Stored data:
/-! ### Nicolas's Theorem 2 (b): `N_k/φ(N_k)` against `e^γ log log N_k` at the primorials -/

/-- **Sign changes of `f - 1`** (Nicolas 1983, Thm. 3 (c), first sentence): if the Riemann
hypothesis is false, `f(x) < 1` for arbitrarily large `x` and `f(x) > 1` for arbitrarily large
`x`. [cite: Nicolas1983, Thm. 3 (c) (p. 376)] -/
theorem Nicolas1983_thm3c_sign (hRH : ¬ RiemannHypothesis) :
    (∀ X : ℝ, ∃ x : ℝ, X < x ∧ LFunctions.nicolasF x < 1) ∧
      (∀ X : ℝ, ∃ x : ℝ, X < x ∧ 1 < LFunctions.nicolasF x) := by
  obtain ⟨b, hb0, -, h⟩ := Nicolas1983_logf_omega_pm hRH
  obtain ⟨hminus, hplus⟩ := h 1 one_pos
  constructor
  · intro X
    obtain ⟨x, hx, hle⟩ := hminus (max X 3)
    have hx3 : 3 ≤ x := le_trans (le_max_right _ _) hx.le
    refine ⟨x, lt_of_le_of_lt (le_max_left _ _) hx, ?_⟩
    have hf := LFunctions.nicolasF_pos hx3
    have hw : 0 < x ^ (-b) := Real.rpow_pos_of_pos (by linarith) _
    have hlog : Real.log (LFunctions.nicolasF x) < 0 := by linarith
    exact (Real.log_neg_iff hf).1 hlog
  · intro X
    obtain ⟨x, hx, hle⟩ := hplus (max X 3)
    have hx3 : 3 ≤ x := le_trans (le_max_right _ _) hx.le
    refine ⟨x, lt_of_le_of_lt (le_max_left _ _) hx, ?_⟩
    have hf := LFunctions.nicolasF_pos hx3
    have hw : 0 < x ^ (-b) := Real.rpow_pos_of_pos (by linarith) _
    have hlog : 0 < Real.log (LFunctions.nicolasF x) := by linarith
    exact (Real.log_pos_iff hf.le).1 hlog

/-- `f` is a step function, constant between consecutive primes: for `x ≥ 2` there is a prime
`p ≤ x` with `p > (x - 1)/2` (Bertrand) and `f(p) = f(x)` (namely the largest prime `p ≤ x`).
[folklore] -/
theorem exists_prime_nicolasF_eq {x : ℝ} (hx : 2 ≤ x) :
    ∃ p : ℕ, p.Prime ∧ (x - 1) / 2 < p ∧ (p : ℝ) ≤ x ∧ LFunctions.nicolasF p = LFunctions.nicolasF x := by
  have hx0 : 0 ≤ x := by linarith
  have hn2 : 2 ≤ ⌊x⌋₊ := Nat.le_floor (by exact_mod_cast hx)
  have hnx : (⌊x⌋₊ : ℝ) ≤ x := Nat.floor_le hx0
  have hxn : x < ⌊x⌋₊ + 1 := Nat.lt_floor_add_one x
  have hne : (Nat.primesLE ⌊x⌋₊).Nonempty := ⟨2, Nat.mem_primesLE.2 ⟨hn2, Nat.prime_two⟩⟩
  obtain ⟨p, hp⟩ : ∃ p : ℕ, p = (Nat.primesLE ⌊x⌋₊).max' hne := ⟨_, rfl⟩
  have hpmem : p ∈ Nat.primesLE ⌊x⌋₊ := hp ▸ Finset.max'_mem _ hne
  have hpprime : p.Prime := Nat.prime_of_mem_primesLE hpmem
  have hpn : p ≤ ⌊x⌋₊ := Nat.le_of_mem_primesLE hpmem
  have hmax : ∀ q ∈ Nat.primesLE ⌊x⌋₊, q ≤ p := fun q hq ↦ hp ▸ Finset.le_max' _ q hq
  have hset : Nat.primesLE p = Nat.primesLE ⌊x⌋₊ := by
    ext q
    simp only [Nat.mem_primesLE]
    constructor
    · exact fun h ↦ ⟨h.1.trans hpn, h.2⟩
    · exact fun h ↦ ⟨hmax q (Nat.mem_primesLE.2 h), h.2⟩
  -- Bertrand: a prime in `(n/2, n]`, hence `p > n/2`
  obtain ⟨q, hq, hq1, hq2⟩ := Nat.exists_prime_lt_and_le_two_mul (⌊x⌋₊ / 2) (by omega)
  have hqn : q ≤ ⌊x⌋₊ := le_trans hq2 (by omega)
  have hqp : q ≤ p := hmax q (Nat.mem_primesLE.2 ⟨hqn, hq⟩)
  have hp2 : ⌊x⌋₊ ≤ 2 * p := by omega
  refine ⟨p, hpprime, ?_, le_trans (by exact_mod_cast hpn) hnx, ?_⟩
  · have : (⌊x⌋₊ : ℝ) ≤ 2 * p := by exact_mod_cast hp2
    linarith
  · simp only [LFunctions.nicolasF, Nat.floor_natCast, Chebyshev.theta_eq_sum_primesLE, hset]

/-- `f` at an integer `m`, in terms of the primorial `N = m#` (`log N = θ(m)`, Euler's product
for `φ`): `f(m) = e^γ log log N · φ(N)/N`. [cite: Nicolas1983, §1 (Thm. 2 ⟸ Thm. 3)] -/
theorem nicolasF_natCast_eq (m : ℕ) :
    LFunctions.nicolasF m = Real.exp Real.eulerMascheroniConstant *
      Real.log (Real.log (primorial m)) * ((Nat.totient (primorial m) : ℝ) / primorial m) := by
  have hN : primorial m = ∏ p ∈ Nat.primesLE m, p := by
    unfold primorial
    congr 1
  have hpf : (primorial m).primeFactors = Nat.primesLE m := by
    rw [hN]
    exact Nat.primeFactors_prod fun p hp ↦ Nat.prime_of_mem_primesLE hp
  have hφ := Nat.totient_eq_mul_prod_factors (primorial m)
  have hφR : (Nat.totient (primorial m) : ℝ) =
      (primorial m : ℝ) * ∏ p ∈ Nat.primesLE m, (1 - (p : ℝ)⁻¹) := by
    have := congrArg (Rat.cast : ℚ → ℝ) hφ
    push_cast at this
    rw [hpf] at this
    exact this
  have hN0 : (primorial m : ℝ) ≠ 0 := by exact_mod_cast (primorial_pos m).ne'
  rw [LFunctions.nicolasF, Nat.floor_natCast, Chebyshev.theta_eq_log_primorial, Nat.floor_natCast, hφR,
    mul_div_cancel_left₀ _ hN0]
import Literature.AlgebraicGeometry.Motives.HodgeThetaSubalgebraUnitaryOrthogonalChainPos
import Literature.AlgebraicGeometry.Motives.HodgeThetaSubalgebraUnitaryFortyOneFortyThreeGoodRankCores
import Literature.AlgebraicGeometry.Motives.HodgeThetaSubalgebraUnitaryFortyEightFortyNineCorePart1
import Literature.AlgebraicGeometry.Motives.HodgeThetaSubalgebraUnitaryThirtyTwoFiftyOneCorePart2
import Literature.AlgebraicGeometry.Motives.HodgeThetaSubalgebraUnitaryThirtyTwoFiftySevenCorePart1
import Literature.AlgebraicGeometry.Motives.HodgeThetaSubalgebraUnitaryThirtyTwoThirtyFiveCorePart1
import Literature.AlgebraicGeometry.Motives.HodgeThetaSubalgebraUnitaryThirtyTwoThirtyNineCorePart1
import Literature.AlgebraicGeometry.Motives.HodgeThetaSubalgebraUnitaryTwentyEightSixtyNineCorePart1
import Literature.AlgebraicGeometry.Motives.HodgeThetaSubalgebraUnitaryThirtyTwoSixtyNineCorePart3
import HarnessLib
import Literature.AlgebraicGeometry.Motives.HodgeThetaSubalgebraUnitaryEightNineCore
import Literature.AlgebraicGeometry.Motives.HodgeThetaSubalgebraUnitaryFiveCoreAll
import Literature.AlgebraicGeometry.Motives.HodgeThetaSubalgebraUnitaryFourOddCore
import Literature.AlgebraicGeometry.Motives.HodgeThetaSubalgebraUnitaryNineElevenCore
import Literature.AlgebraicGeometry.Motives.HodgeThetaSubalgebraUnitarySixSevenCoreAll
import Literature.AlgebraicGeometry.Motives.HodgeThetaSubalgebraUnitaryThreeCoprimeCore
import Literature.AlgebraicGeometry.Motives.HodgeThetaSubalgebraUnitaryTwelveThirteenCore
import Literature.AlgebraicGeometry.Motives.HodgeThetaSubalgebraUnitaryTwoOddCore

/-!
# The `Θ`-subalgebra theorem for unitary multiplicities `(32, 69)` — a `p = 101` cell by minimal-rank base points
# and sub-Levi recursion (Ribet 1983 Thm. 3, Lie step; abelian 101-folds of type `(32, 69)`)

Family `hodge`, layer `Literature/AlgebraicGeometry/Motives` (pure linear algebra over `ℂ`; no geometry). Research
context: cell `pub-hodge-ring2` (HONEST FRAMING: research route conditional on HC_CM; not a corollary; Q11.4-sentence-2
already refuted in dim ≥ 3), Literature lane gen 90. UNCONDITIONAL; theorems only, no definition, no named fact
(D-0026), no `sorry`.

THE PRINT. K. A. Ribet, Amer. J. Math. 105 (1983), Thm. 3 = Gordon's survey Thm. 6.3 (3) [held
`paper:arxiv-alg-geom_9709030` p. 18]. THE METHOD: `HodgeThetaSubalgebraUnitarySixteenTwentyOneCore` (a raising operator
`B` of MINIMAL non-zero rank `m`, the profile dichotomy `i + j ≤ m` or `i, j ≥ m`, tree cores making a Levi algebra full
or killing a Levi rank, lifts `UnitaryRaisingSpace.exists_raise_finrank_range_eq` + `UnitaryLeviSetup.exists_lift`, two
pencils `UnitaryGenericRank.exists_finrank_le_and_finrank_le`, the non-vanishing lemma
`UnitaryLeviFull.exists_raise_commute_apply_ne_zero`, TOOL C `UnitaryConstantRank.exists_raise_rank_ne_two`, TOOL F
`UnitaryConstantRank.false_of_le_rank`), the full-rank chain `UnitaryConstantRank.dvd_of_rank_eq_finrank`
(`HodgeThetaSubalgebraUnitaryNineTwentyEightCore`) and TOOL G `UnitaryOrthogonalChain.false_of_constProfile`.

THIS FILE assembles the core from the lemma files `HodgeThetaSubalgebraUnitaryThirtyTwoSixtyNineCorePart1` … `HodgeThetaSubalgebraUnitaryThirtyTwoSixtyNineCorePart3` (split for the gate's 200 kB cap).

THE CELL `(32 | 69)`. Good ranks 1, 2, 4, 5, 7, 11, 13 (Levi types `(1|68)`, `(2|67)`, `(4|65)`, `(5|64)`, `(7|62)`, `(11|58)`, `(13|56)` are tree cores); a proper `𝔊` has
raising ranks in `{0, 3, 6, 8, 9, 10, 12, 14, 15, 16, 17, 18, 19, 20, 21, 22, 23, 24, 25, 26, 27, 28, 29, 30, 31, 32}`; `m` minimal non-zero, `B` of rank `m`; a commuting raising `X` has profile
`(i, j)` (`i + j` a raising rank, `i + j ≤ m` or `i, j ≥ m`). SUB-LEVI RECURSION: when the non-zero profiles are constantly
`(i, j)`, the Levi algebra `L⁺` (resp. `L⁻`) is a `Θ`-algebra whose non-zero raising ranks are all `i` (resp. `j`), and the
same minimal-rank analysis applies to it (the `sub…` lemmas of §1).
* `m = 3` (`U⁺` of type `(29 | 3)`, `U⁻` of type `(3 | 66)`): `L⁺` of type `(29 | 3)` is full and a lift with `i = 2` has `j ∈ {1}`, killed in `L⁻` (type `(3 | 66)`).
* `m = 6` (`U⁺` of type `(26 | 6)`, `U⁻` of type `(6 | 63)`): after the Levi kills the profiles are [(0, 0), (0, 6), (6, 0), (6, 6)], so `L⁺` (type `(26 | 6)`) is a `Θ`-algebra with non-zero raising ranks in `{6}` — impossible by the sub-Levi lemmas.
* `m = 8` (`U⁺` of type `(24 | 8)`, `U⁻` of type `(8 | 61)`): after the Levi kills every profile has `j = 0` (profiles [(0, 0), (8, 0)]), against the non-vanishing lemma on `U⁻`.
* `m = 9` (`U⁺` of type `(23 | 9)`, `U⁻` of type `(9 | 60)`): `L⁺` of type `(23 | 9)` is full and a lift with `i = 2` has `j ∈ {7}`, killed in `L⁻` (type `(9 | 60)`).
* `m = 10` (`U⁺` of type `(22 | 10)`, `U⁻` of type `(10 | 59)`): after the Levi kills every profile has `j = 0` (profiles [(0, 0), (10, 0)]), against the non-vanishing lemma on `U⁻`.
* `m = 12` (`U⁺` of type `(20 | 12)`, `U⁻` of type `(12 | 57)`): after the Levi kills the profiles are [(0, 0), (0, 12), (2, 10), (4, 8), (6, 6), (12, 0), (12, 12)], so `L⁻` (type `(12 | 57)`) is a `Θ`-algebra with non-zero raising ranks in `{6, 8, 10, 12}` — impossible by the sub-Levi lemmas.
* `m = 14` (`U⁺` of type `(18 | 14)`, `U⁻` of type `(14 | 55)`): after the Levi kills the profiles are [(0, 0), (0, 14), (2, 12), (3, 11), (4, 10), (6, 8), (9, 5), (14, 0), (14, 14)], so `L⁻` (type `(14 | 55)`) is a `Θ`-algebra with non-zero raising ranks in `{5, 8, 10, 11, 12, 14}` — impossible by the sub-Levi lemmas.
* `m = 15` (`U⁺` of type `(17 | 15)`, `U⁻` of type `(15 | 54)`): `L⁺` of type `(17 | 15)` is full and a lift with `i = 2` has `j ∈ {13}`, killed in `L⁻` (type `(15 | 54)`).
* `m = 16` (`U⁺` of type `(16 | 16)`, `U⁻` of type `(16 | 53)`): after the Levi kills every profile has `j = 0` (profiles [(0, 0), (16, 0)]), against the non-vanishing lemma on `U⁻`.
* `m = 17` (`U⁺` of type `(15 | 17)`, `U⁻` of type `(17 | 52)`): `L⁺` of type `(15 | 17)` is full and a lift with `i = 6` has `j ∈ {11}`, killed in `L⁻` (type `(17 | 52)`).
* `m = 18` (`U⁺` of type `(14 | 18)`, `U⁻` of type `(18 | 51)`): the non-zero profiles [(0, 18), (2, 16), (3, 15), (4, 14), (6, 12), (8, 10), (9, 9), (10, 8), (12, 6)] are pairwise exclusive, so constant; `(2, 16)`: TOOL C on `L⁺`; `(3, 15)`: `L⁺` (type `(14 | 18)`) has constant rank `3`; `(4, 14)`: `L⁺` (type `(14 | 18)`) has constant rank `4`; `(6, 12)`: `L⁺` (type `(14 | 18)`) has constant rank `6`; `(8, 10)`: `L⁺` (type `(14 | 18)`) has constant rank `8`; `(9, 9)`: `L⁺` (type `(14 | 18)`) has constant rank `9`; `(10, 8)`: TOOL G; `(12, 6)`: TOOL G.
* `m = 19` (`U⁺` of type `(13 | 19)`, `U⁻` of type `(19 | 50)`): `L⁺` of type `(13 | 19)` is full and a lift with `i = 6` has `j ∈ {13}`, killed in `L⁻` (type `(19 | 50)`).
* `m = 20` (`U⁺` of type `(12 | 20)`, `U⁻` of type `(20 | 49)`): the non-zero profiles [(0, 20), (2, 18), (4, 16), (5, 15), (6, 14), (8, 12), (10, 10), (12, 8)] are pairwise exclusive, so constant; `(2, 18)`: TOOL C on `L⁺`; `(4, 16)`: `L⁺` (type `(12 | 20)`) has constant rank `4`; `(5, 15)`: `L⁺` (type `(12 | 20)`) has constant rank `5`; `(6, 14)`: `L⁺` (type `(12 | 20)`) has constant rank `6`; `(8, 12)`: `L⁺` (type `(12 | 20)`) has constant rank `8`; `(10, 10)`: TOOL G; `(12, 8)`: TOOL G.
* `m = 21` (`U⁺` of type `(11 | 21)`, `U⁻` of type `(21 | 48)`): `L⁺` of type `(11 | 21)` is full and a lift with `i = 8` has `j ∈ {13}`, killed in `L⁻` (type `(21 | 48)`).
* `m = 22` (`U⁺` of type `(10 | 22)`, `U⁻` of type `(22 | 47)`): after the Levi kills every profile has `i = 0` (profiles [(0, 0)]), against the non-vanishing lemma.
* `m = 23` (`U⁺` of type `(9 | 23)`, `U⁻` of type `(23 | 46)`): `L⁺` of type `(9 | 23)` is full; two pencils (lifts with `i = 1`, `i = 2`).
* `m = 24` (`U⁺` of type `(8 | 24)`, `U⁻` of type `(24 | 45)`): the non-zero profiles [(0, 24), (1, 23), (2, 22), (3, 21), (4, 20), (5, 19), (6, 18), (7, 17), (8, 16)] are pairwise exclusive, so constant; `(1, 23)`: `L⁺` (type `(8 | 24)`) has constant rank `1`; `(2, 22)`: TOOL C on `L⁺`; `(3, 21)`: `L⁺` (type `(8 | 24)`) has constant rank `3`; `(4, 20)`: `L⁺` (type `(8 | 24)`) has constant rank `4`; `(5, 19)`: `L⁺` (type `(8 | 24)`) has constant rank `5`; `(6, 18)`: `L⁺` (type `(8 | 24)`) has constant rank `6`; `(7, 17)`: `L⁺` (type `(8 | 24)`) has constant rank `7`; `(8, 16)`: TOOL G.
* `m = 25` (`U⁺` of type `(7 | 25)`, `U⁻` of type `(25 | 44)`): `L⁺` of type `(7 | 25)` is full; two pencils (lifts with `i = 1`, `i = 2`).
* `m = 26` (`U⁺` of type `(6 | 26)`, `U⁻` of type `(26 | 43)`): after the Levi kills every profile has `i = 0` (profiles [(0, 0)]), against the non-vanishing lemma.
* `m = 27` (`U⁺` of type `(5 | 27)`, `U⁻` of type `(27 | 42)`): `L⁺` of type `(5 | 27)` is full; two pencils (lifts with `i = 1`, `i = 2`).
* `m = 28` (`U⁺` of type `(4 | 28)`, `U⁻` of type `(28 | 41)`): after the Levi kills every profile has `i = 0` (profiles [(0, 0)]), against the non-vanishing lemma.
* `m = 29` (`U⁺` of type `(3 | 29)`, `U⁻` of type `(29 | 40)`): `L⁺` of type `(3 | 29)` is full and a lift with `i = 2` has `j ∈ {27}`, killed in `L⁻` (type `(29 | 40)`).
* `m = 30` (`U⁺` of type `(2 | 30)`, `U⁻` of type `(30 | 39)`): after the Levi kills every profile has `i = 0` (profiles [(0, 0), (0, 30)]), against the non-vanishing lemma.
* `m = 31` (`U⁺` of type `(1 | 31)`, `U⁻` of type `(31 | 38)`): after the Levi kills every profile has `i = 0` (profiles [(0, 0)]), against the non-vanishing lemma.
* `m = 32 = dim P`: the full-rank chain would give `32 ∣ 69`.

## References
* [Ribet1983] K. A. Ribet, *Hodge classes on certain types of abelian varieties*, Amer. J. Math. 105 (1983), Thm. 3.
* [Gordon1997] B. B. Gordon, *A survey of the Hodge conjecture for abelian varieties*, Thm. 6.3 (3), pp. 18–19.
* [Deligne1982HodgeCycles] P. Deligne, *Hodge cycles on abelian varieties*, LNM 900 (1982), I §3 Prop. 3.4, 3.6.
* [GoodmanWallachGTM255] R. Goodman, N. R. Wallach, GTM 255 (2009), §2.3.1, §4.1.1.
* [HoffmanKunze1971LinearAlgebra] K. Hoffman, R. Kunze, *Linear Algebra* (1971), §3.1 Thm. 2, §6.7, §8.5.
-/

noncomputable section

▶ _Your instructions_
Extract the first line above and each line after it up to and including the one with "have hlog : 0", please, exactly and with nothing else.

▶ _Exercise output_
/-! ### Nicolas's Theorem 2 (b): `N_k/φ(N_k)` against `e^γ log log N_k` at the primorials -/

/-- **Sign changes of `f - 1`** (Nicolas 1983, Thm. 3 (c), first sentence): if the Riemann
hypothesis is false, `f(x) < 1` for arbitrarily large `x` and `f(x) > 1` for arbitrarily large
`x`. [cite: Nicolas1983, Thm. 3 (c) (p. 376)] -/
theorem Nicolas1983_thm3c_sign (hRH : ¬ RiemannHypothesis) :
    (∀ X : ℝ, ∃ x : ℝ, X < x ∧ LFunctions.nicolasF x < 1) ∧
      (∀ X : ℝ, ∃ x : ℝ, X < x ∧ 1 < LFunctions.nicolasF x) := by
  obtain ⟨b, hb0, -, h⟩ := Nicolas1983_logf_omega_pm hRH
  obtain ⟨hminus, hplus⟩ := h 1 one_pos
  constructor
  · intro X
    obtain ⟨x, hx, hle⟩ := hminus (max X 3)
    have hx3 : 3 ≤ x := le_trans (le_max_right _ _) hx.le
    refine ⟨x, lt_of_le_of_lt (le_max_left _ _) hx, ?_⟩
    have hf := LFunctions.nicolasF_pos hx3
    have hw : 0 < x ^ (-b) := Real.rpow_pos_of_pos (by linarith) _
    have hlog : Real.log (LFunctions.nicolasF x) < 0 := by linarith
    exact (Real.log_neg_iff hf).1 hlog
  · intro X
    obtain ⟨x, hx, hle⟩ := hplus (max X 3)
    have hx3 : 3 ≤ x := le_trans (le_max_right _ _) hx.le
    refine ⟨x, lt_of_le_of_lt (le_max_left _ _) hx, ?_⟩
    have hf := LFunctions.nicolasF_pos hx3
    have hw : 0 < x ^ (-b) := Real.rpow_pos_of_pos (by linarith) _
    have hlog : 0 < Real.log (LFunctions.nicolasF x) := by linarith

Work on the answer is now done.